> TASK GOAL:
Which lines below fall between the one containing "variables can be" and the one containing "further queries. […]"? Repeat them exactly, counting both of those lines, and add nothing else.

(Saved entries)
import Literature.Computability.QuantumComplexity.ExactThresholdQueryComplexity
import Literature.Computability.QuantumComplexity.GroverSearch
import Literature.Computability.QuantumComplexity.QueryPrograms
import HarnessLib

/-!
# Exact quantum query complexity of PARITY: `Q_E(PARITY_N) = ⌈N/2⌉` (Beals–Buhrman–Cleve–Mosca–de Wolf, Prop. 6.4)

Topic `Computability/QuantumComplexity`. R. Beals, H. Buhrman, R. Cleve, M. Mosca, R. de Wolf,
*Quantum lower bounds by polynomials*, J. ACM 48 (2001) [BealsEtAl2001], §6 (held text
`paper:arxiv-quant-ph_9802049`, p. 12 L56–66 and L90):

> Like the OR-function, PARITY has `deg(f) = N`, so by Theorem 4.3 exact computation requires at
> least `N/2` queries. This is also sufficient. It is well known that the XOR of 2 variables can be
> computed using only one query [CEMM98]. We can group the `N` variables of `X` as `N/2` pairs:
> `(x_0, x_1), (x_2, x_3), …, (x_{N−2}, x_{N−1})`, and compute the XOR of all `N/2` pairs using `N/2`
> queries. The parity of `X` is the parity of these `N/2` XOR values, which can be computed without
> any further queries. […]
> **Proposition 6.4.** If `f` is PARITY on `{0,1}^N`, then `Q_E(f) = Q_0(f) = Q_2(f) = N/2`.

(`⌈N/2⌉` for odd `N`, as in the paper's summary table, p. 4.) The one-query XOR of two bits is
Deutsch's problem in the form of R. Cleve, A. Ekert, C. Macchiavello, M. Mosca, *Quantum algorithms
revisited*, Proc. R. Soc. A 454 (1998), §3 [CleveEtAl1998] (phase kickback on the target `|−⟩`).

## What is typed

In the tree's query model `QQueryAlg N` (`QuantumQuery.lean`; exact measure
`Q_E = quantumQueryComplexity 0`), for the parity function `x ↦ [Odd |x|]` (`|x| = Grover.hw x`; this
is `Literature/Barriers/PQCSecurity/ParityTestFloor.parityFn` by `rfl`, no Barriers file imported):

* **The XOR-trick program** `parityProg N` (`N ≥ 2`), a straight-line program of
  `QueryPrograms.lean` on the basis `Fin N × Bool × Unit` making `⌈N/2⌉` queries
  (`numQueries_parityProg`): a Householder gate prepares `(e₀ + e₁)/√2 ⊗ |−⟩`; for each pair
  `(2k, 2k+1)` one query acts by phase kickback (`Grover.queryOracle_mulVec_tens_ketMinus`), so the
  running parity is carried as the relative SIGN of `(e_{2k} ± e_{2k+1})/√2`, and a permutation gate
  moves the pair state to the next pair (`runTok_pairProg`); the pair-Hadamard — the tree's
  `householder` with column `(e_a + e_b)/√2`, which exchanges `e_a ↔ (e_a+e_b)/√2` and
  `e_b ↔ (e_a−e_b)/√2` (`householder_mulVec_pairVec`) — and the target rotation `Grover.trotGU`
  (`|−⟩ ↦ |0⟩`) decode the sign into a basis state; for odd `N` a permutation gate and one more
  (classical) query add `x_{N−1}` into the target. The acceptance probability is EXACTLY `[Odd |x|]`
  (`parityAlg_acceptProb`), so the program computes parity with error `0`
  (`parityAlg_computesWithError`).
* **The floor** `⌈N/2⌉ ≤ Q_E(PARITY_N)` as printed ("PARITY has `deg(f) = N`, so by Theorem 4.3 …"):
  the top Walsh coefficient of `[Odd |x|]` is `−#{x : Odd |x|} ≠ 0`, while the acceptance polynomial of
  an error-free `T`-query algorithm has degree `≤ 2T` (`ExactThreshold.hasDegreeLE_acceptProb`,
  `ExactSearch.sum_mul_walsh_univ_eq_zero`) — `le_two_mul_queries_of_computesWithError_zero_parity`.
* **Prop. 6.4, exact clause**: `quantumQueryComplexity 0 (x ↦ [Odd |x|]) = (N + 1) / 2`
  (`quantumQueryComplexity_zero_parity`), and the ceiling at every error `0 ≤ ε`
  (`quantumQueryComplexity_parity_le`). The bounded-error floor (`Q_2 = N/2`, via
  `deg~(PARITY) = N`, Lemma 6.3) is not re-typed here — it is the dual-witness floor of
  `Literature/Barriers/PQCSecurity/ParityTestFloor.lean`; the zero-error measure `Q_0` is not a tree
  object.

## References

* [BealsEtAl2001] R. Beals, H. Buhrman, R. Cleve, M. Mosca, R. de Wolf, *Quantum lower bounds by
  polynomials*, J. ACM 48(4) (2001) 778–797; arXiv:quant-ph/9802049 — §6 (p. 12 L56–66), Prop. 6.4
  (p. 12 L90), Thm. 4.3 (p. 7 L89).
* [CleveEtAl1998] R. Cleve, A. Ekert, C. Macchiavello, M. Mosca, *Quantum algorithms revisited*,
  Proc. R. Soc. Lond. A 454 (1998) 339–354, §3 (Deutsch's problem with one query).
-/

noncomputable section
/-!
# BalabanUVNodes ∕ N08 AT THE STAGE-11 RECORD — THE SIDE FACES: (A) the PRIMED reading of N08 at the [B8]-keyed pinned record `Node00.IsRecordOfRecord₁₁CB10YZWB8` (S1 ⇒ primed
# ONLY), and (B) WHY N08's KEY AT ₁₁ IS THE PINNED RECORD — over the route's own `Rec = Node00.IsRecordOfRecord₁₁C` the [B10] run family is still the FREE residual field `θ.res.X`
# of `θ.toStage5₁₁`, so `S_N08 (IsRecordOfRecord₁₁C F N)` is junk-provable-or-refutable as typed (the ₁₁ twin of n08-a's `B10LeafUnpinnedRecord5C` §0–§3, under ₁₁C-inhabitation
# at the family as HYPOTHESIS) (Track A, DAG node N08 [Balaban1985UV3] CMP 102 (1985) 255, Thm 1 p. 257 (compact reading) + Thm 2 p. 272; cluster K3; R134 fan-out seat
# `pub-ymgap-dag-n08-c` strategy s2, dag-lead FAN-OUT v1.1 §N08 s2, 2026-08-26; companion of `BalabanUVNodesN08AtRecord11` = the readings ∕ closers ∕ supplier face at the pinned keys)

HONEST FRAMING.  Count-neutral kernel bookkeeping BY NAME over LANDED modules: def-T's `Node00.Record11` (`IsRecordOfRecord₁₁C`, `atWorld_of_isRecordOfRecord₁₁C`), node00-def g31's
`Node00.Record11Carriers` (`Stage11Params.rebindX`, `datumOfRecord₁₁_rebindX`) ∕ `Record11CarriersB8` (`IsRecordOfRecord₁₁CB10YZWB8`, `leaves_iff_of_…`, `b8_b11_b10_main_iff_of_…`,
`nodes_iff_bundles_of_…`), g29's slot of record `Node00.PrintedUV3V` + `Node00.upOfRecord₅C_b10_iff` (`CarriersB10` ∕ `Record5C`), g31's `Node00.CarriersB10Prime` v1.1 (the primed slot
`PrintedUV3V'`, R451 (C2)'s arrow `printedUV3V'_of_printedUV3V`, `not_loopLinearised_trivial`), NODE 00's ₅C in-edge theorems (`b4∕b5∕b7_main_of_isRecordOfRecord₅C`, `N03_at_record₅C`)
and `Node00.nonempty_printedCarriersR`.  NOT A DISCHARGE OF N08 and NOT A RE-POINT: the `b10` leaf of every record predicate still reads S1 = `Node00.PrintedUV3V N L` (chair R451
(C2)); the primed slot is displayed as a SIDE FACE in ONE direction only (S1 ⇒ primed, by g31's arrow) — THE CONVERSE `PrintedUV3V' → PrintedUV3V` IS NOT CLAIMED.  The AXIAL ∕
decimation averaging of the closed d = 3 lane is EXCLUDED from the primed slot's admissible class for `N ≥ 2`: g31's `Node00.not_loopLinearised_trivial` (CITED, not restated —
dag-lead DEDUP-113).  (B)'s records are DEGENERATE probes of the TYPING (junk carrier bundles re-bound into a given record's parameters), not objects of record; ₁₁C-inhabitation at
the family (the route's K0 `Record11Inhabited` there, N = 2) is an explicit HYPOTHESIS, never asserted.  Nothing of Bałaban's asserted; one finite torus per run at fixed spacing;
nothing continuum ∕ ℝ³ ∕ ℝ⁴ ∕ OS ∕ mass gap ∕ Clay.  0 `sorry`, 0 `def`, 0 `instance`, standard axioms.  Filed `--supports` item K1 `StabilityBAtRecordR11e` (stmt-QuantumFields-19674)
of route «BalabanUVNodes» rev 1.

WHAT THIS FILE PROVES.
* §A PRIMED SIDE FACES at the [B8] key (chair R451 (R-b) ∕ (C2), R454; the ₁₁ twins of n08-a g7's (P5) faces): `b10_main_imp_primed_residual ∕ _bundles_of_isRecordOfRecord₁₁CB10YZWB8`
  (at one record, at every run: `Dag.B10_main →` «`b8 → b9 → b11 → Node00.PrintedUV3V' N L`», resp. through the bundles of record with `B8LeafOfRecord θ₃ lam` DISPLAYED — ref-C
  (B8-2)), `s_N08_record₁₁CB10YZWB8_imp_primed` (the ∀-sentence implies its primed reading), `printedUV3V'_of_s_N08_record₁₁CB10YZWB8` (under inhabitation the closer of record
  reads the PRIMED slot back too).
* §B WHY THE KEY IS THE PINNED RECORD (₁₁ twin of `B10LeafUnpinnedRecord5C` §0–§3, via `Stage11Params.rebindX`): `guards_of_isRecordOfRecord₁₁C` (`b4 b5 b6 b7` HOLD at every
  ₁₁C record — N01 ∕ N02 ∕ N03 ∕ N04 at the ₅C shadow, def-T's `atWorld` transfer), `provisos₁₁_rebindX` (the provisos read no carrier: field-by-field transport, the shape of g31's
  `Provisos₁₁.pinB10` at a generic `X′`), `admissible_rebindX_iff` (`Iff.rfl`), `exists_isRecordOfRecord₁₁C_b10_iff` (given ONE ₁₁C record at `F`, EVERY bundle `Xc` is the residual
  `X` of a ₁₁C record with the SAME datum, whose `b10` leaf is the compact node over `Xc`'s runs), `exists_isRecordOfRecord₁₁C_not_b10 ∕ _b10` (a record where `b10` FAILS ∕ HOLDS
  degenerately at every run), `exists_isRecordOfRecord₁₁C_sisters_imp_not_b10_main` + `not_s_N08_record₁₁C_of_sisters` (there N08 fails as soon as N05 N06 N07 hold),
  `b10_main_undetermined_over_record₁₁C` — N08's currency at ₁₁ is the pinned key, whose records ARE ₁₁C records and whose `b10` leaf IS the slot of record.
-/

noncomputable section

> OUTPUT:
> least `N/2` queries. This is also sufficient. It is well known that the XOR of 2 variables can be
> computed using only one query [CEMM98]. We can group the `N` variables of `X` as `N/2` pairs:
> `(x_0, x_1), (x_2, x_3), …, (x_{N−2}, x_{N−1})`, and compute the XOR of all `N/2` pairs using `N/2`
> queries. The parity of `X` is the parity of these `N/2` XOR values, which can be computed without
> any further queries. […]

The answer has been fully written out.